(Anthologie permanente), Milène Tournier, Se coltiner grandir

Par Florence Trocmé


Milène Tournier publie Se coltiner grandir aux éditions Lurlure.
« Vous avez trois magnifiques prénoms »,
A dit la mère à ses enfants –
Comme si ce n’était pas elle
Qui les avait choisis
...
Destins doux de salle à manger,
D’oiseaux à écouter chanter –
Je pleure par terre près
De la cheminée éteinte.
Une fois, je sais,
On avait castré la chatte –
Revenue avec
Un bandage blanc autour du ventre.
Sauf avis contraire,
Je peux refaire un feu.
...
Premier mercredi du moi
Et l’alarme des sirènes de la ville –
C’est toute l’enfance à midi.
...
Été mère et mer,
Hiver et cheminée, père.
Synesthésie simple, de parents et saisons.
...
La mère disait « les agapanthes »
Devant les agapanthes
Et je voyais des grands fauves.
...
Le père disait : « Les abricots
C’est bon quand c’est tiède et presque
De la marmelade », mais trop gourmand, les cueillait
très verts
...
J’ai demandé au père
De jouer de l’harmonica
Il a sorti, d’abord, sa Ventoline.
...
« Papa, tu crois en Dieu ?
– Je crois que Dieu
A créé quelque chose en nous
On doit assurer la maintenance. »
...
Et après,
Il m’a parlé du cahier des charges des deux-chevaux,
Qu’une deux-chevaux devait pouvoir
Transporter cinquante kilos de pommes de terre,
Qu’une deux-chevaux devait
Être suffisamment légère pour être maniée
Par une conductrice débutante,
Et que
Les paniers d’œufs à l’arrière
Doivent arriver intacts
Et j’ai pleuré en silence,
Si peu intacte déjà, et encore si loin
De la moindre arrivée.
...
A son retour dans la maison natale :
« T’en mets du temps pour éplucher une orange. »

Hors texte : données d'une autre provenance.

import Mathlib
import Summits.KontsevichZagierPeriods.KontsevichZagierPeriods.Theses.SymplecticScissors
import Literature.NumberTheory.Transcendental.CurvePeriods
import Literature.NumberTheory.Transcendental.CurvePeriodsEllipticSegmentsProofs
import Literature.NumberTheory.Transcendental.AnalyticSubgroupElliptic

/-!
# Sketch — crux-ideate round 1, ideator 3 (gen 2), crux `SymplecticScissors.RealOnePeriodRelations`
(stmt-KontsevichZagierPeriods-10042)

First lemmas of the idea card `isogeny-descent-small-loops`, stated over existing declarations
(no proofs claimed except the `Iff.rfl` sanity check `crux_iff` and `M₁'_le_M₁`).

* `SmallLoopCone`   — a ℚ-semialgebraic `C¹` loop inside ONE graph-chart disc of a smooth affine
                       curve realises `0 mod M₁` (ONE typed Green instance: the cone
                       `P(a,b) = c + (a+b)²·(ẑ(b/(a+b)) − c)` with quadratic vertex flattening).
* `HalvingLift`     — division of a null-homotopic loop on `E_L` by `2ᵏ` (after an algebraic
                       translation) is again a ℚ-SEMIALGEBRAIC `CurvePath` (continuous selection
                       along the étale isogeny `[2ᵏ]`), although `φ = (℘, ℘′/2)` is transcendental.
* `DescentIdentityTheta0` — `θ₀(γ)γ′ = 2ᵏ · θ₀(ε_k)ε_k′` pointwise (`φ^*θ₀ = 2 dz`): rule 1b.
* `LoopLemmaE`, `LoopLemmaGm` — the unconditional targets: null-homotopic (resp. winding-zero)
                       semialgebraic loops on `E_L` (resp. `𝔾ₘ`) realise `0 mod M₁` for every polynomial
                       form over `ℚ̄` and every algebraic scalar. AST-free, HW-free.
-/

noncomputable section

open scoped BigOperators
open Set MeasureTheory

namespace Summit.KontsevichZagierPeriods.KontsevichZagierPeriods.Cruxes.RealOnePeriodRelations.Ideator3g2

open Literature.NumberTheory.Transcendental
open Literature.NumberTheory.Transcendental.CurvePeriods

/-! ## The crux, unfolded (verbatim copies) -/

/-- The Green generator set of the crux, verbatim. -/
def greenSet : Set KZ.FormalRep :=
  {g : KZ.FormalRep | ∃ (Δ : Set (Fin 2 → ℝ)) (A B S : (Fin 2 → ℝ) → ℝ)
    (r₀₁ r₁₂ r₀₂ : KZ.IntegralRep 1), Δ = {p | 0 ≤ p 0 ∧ 0 ≤ p 1 ∧ p 0 + p 1 ≤ 1} ∧
    IsSemialgebraicFunOn ℚ Δ A ∧ IsSemialgebraicFunOn ℚ Δ B ∧ ContinuousOn A Δ ∧ ContinuousOn B Δ ∧
    (∀ p : Fin 2 → ℝ, 0 < p 0 → 0 < p 1 → p 0 + p 1 < 1 →
      HasFDerivAt S (A p • ContinuousLinearMap.proj (R := ℝ) (φ := fun _ : Fin 2 => ℝ) 0 +
        B p • ContinuousLinearMap.proj (R := ℝ) (φ := fun _ : Fin 2 => ℝ) 1) p) ∧
    r₀₁.domain = {z | z 0 ∈ Set.Ioo 0 1} ∧ r₁₂.domain = {z | z 0 ∈ Set.Ioo 0 1} ∧
    r₀₂.domain = {z | z 0 ∈ Set.Ioo 0 1} ∧ (∀ z ∈ r₀₁.domain, r₀₁.integrand z = A ![z 0, 0]) ∧
    (∀ z ∈ r₁₂.domain, r₁₂.integrand z = B ![1 - z 0, z 0] - A ![1 - z 0, z 0]) ∧
    (∀ z ∈ r₀₂.domain, r₀₂.integrand z = B ![0, z 0]) ∧
    g = KZ.of r₀₁ + KZ.of r₁₂ - KZ.of r₀₂}

/-- The move group of the crux: rules 1a, 1b, 2 and the Green generator. -/
def M₁ : AddSubgroup KZ.FormalRep :=
  AddSubgroup.closure (KZ.domainAddRel ∪ KZ.integrandAddRel ∪ KZ.changeOfVariablesRel ∪ greenSet)

/-- The dimension-one move group (no Green). -/
def M₁' : AddSubgroup KZ.FormalRep :=
  AddSubgroup.closure (KZ.domainAddRel ∪ KZ.integrandAddRel ∪ KZ.changeOfVariablesRel)

/-- Formal combinations of 1-dimensional representations. -/
def H₁ : AddSubgroup KZ.FormalRep :=
  AddSubgroup.closure (Set.range fun r : KZ.IntegralRep 1 => KZ.of r)

/-- Sanity: the crux is literally `∀ c ∈ H₁, eval c = 0 → c ∈ M₁`. -/
theorem crux_iff :
    Theses.SymplecticScissors.RealOnePeriodRelations ↔ ∀ c ∈ H₁, KZ.eval c = 0 → c ∈ M₁ :=
  Iff.rfl

theorem M₁'_le_M₁ : M₁' ≤ M₁ :=
  AddSubgroup.closure_mono Set.subset_union_left

/-! ## Realisation of (scaled) symbols by real 1-dimensional representations (as in ideator 3, gen 1) -/

/-- `ℂⁿ` as `ℝ²ⁿ` (real parts, then imaginary parts). -/
def realify {n : ℕ} (v : Fin n → ℂ) : Fin (n + n) → ℝ :=
  Fin.append (fun i => (v i).re) (fun i => (v i).im)

/-- A path `γ : [0,1] → ℂⁿ` is `ℚ`-semialgebraic. -/
def IsSAPath {n : ℕ} (γ : ℝ → (Fin n → ℂ)) : Prop :=
  IsSemialgebraicMapOn ℚ {z : Fin 1 → ℝ | z 0 ∈ Icc (0 : ℝ) 1} (fun z => realify (γ (z 0)))

/-- The complex integrand `ω(γ(t)) · γ′(t)` of a period symbol. -/
def pathIntegrand {n : ℕ} (ω : Fin n → MvPolynomial (Fin n) ℂ) (γ : ℝ → (Fin n → ℂ)) (t : ℝ) : ℂ :=
  ∑ i, MvPolynomial.eval (γ t) (ω i) * deriv (fun u => γ u i) t

/-- `r` realises `Re (a · ∫_γ ω)` as `∫₀¹ Re(a · ω(γ(t)) γ′(t)) dt`. -/
def Realises (r : KZ.IntegralRep 1) (a : ℂ) {n : ℕ} (ω : Fin n → MvPolynomial (Fin n) ℂ)
    (γ : ℝ → (Fin n → ℂ)) : Prop :=
  r.domain = {z | z 0 ∈ Ioo (0 : ℝ) 1} ∧
    ∀ z ∈ r.domain, r.integrand z = (a * pathIntegrand ω γ (z 0)).re

/-! ## The multiplicative group and the two notions of "null loop" (no homotopy theory needed) -/

/-- `𝔾ₘ = {xy = 1} ⊂ 𝔸²` in the rendering of the tree (`isSmoothAffineCurve_mulGroup`). -/
abbrev mulGroup : CurveData := ⟨2, 1, ![MvPolynomial.X 0 * MvPolynomial.X 1 - 1]⟩

/-- A loop on `E_L` is NULL-HOMOTOPIC in `E_L(ℂ)` iff its lift through `φ = (℘, ℘′/2)` (which
exists: `Ell.exists_lift`) closes up. -/
def IsNullLoopE (L : PeriodPair) (γ : CurvePath (Ell.curve L)) : Prop :=
  ∃ γt : ℝ → ℂ, ContinuousOn γt (Icc (0 : ℝ) 1) ∧ (∀ t ∈ Icc (0 : ℝ) 1, γt t ∉ L.lattice) ∧
    (∀ t ∈ Icc (0 : ℝ) 1, Ell.phi L (γt t) = γ.toFun t) ∧ γt 0 = γt 1

/-- A loop on `𝔾ₘ` has WINDING NUMBER ZERO iff a continuous logarithm of its first coordinate
(which exists: `CurvePeriodsLogLiftProofs`) closes up. -/
def IsNullLoopGm (γ : CurvePath mulGroup) : Prop :=
  ∃ lg : ℝ → ℂ, ContinuousOn lg (Icc (0 : ℝ) 1) ∧
    (∀ t ∈ Icc (0 : ℝ) 1, Complex.exp (lg t) = γ.toFun t 0) ∧ lg 0 = lg 1

/-! ## First lemma A: `SmallLoopCone` — a small loop in ONE chart disc is ONE typed Green instance

Data as in the graph charts delivered by `CurveData.IsSmoothAffineCurve.exists_localChart`
(`ψ` analytic on a disc, a section of the coordinate `i₀`, landing in `Z`), plus the
`ℚ`-semialgebraicity of the chart graph. For a `ℚ`-semialgebraic loop `ẑ : [0,1] → disc`,
`C¹` on `[0,1]`, based at the centre `c`, the realisation of `Re(a · ψ^*ω)` along `ẑ` lies in
`M₁`: the single Green instance is the CONE `P(a,b) = c + (a+b)²·(ẑ(b/(a+b)) − c)`, whose two
straight edges are constant (integrand `0`) and whose hypotenuse is the loop; the quadratic
flattening makes `∂_aP = 2(a+b)(ẑ−c) − b ẑ′`, `∂_bP = 2(a+b)(ẑ−c) + a ẑ′` tend to `0` at the
vertex, so `A = Re(a g(P) ∂_aP)`, `B = Re(a g(P) ∂_bP)` are continuous on the CLOSED triangle
(tightness `green_unsound_without_vertex_continuity` of Disproof.lean §4 honoured); the potential
is `S = Re(a F∘P)`, `F′ = g := ψ^*ω/dw` holomorphic on the disc. -/
def SmallLoopCone : Prop :=
  ∀ (Z : CurveData) (_hZ : Z.IsSmoothAffineCurve) (ω : Fin Z.n → MvPolynomial (Fin Z.n) ℂ)
    (_hω : ∀ i, HasAlgCoeffs (ω i)) (a : ℂ) (_ha : IsAlgebraic ℚ a)
    (i₀ : Fin Z.n) (c : ℂ) (ρ : ℝ) (ψ : ℂ → (Fin Z.n → ℂ)),
    0 < ρ → AnalyticOnNhd ℂ ψ (Metric.ball c ρ) → MapsTo ψ (Metric.ball c ρ) Z.points →
    (∀ w ∈ Metric.ball c ρ, ψ w i₀ = w) →
    IsSemialgebraicMapOn ℚ {q : Fin 2 → ℝ | (⟨q 0, q 1⟩ : ℂ) ∈ Metric.ball c ρ}
      (fun q => realify (ψ ⟨q 0, q 1⟩)) →
    ∀ (zh : ℝ → ℂ),
      IsSemialgebraicMapOn ℚ {q : Fin 1 → ℝ | q 0 ∈ Icc (0 : ℝ) 1} (fun q => ![(zh (q 0)).re, (zh (q 0)).im]) →
      ContDiffOn ℝ 1 zh (Icc (0 : ℝ) 1) → zh 0 = c → zh 1 = c → MapsTo zh (Icc (0 : ℝ) 1) (Metric.ball c ρ) →
    ∀ r : KZ.IntegralRep 1, Realises r a ω (fun t => ψ (zh t)) → KZ.of r ∈ M₁

/-! ## First lemma B: `HalvingLift` — dividing a translated null-homotopic loop by `2ᵏ` stays
ℚ-semialgebraic

`t ↦ φ(w₀ + (γ̃(t) − γ̃(0))/2ᵏ)` is the continuous lift, starting at the algebraic point `φ(w₀)`,
of the translate `τ_S ∘ γ` (`S = φ(2ᵏw₀ − γ̃(0))`, algebraic) along the étale isogeny `[2ᵏ]`;
as a continuous selection from the finite semialgebraic correspondence `{(t, Q) | [2ᵏ]Q = τ_S γ(t)}`
it is ℚ-semialgebraic (cell decomposition over `[0,1]`), `C¹` because `[2ᵏ]` is étale, with
algebraic end points (`2ᵏ`-division points of algebraic points are algebraic). -/
def HalvingLift : Prop :=
  ∀ (L : PeriodPair), IsAlgebraic ℚ L.g₂ → IsAlgebraic ℚ L.g₃ →
    ∀ (γ : CurvePath (Ell.curve L)) (γt : ℝ → ℂ), IsSAPath γ.toFun →
      ContinuousOn γt (Icc (0 : ℝ) 1) → (∀ t ∈ Icc (0 : ℝ) 1, γt t ∉ L.lattice) →
      (∀ t ∈ Icc (0 : ℝ) 1, Ell.phi L (γt t) = γ.toFun t) → γt 0 = γt 1 →
    ∀ (w₀ : ℂ) (k : ℕ), (∀ i, IsAlgebraic ℚ (Ell.phi L w₀ i)) →
      (∀ t ∈ Icc (0 : ℝ) 1, w₀ + (γt t - γt 0) / 2 ^ k ∉ L.lattice) →
      ∃ ε : CurvePath (Ell.curve L), IsSAPath ε.toFun ∧
        ∀ t ∈ Icc (0 : ℝ) 1, ε.toFun t = Ell.phi L (w₀ + (γt t - γt 0) / 2 ^ k)

/-! ## First lemma C: `DescentIdentityTheta0` — the integrand identity behind rule 1b

Both integrands are computed through `φ^*θ₀ = 2 dz` (`Ell.fderiv_mul_theta0_apply`,
`Weier.z_one_mul_theta0_apply`): `θ₀(γ)γ′ = 2γ̃′` and `θ₀(ε)ε′ = 2γ̃′/2ᵏ`. (For `θ₁ = x dx/y` the
identity holds up to the derivative of a RATIONAL function of `ε(t)` — the division-polynomial
correction `[2ᵏ]^*θ₁ = 2ᵏθ₁ + dH_k`, cf. the tree's `Ell.span_descent_theta1` — i.e. up to a
dimension-one Newton–Leibniz term on a loop, which is `≡ 0 mod M₁'`.) -/
def DescentIdentityTheta0 : Prop :=
  ∀ (L : PeriodPair) (γ ε : CurvePath (Ell.curve L)) (γt : ℝ → ℂ) (w₀ : ℂ) (k : ℕ),
    ContDiffOn ℝ 1 γt (Icc (0 : ℝ) 1) → (∀ t ∈ Icc (0 : ℝ) 1, γt t ∉ L.lattice) →
    (∀ t ∈ Icc (0 : ℝ) 1, Ell.phi L (γt t) = γ.toFun t) →
    (∀ t ∈ Icc (0 : ℝ) 1, w₀ + (γt t - γt 0) / 2 ^ k ∉ L.lattice) →
    (∀ t ∈ Icc (0 : ℝ) 1, ε.toFun t = Ell.phi L (w₀ + (γt t - γt 0) / 2 ^ k)) →
    ∀ t ∈ Ioo (0 : ℝ) 1,
      pathIntegrand (Ell.theta0 L) γ.toFun t = 2 ^ k * pathIntegrand (Ell.theta0 L) ε.toFun t

/-! ## The unconditional targets: loop lemmas on `E_L` and on `𝔾ₘ` (AST-free, HW-free)

`LoopLemmaE`: translate + `HalvingLift` + `DescentIdentityTheta0` (+ the `θ₁` correction and the
reduction `ω ∼ αθ₀ + βθ₁ + dP + ν` of `Weier.exists_reduction`, all pointwise / dimension one) +
`SmallLoopCone` in a graph chart around `φ(w₀)` for `k` large (the divided loops shrink like `2⁻ᵏ`).
`LoopLemmaGm`: the same with the `N`-th root branch `δ = (δ_N)ᴺ`, `dz/z ↦ N dz/z`, cone at `1`. -/
def LoopLemmaE : Prop :=
  ∀ (L : PeriodPair), IsAlgebraic ℚ L.g₂ → IsAlgebraic ℚ L.g₃ →
    ∀ (γ : CurvePath (Ell.curve L)), IsSAPath γ.toFun → IsNullLoopE L γ →
    ∀ (ω : Fin 2 → MvPolynomial (Fin 2) ℂ), (∀ i, HasAlgCoeffs (ω i)) →
    ∀ (a : ℂ), IsAlgebraic ℚ a → ∀ r : KZ.IntegralRep 1, Realises r a ω γ.toFun → KZ.of r ∈ M₁

@[inherit_doc LoopLemmaE]
def LoopLemmaGm : Prop :=
  ∀ (γ : CurvePath mulGroup), IsSAPath γ.toFun → IsNullLoopGm γ →
    ∀ (ω : Fin 2 → MvPolynomial (Fin 2) ℂ), (∀ i, HasAlgCoeffs (ω i)) →
    ∀ (a : ℂ), IsAlgebraic ℚ a → ∀ r : KZ.IntegralRep 1, Realises r a ω γ.toFun → KZ.of r ∈ M₁

/-! ## How the engine plugs into the AST-quotient certificate (typed layer, value side PROVED)

The value-side input of the typed layer is the tree's PROVED
`analyticSubgroupTheorem_GaGmE_holds : analyticSubgroupTheorem_GaGmE` (dichotomy form). Each
degeneracy it outputs — an integer relation among logarithms `y`, or among elliptic logarithms
`z` — is, on the path side, a loop satisfying `IsNullLoopGm` (the product loop `∏ δᵢ^{pᵢ}`) or
`IsNullLoopE` (the group-law sum `Σ [aₖ] ρₖ`, translated off `O`), whose realisation is the
corresponding `ℤ`-combination of the given representations by rule 1b (invariance of `dz/z`,
`θ₀`; `θ₁` up to exact rational corrections). So `LoopLemmaGm ∧ LoopLemmaE` are exactly the
2-dimensional content of that layer. We record the dependency as an implication statement. -/
def EngineForLayer : Prop :=
  Literature.NumberTheory.Transcendental.analyticSubgroupTheorem_GaGmE → LoopLemmaGm → LoopLemmaE → True

example : EngineForLayer := fun _ _ _ => trivial

end Summit.KontsevichZagierPeriods.KontsevichZagierPeriods.Cruxes.RealOnePeriodRelations.Ideator3g2

end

Père et fille se redécouvrent
Devant l’oranger du jardin
...
« Il est un peu lent »,
Commentait la mère devant le grille-pain –
Mais qui marchait au minuteur.
...
De la baie vitrée du dernier étage de la galerie commerciale, le père parlait, pour moi, à toute la ville. Et me donnait, si l’on était dans une sorte d’autobiographie, une leçon à sa façon de photographie. En bas les gens étaient tous des sourds et des fourmis. Et ça commençait :
« Parapluie-passage clouté, c'est bien. C'est classique mais c'est bien. Le classique aussi, ça peut être bien. Faut pas ne pas faire juste parce que d'autres avant ont fait. Toi, madame. Non, pas toi ! Toi, la madame verte. Voilà. Avance-toi. Encore. La colle pas, toi. Passe au feu d'après, vous pouvez bien vous décoller une minute. J'ai l’œil, je vois ce qui peut être photogénique. Et parfois rien qu'un rien, ça peut gâcher tout, mais c'est ça qui est beau, sinon ce serait trop facile. Voilà ! Non, ne grille pas le feu. Voilà ! Là, ce serait parfait. Mais, monsieur, il pleut, mets un parapluie monsieur ! Oh ! Le chien noir et blanc ! Ce qui serait vraiment beau, c'est le chien tout seul, qui traverse. D'accord, la poussette. Pourquoi pas, la poussette. Poussette-passage clouté, ça peut. Oui, vieux monsieur ! Non ! Tu veux pas aller à droite, mais non, tu veux aller en face, regarde, en face  ! Tu veux aller à la boulangerie en face, traverse ! »
Et je riais, et je riais.
Je riais comme dans une autobiographie.
(...)
Milène Tournier, Se coltiner grandir, Lurlure, 2022, 216 p., 21€, site de l’éditeur
« Sans doute est-ce là un livre parfois plus chantonné qu’écrit. Un livre écrit avec le souvenir des souvenirs écrits, une poésie pas trop loin de l’autobiographie, même si celles-ci, souvent, se chassent comme des sœurs.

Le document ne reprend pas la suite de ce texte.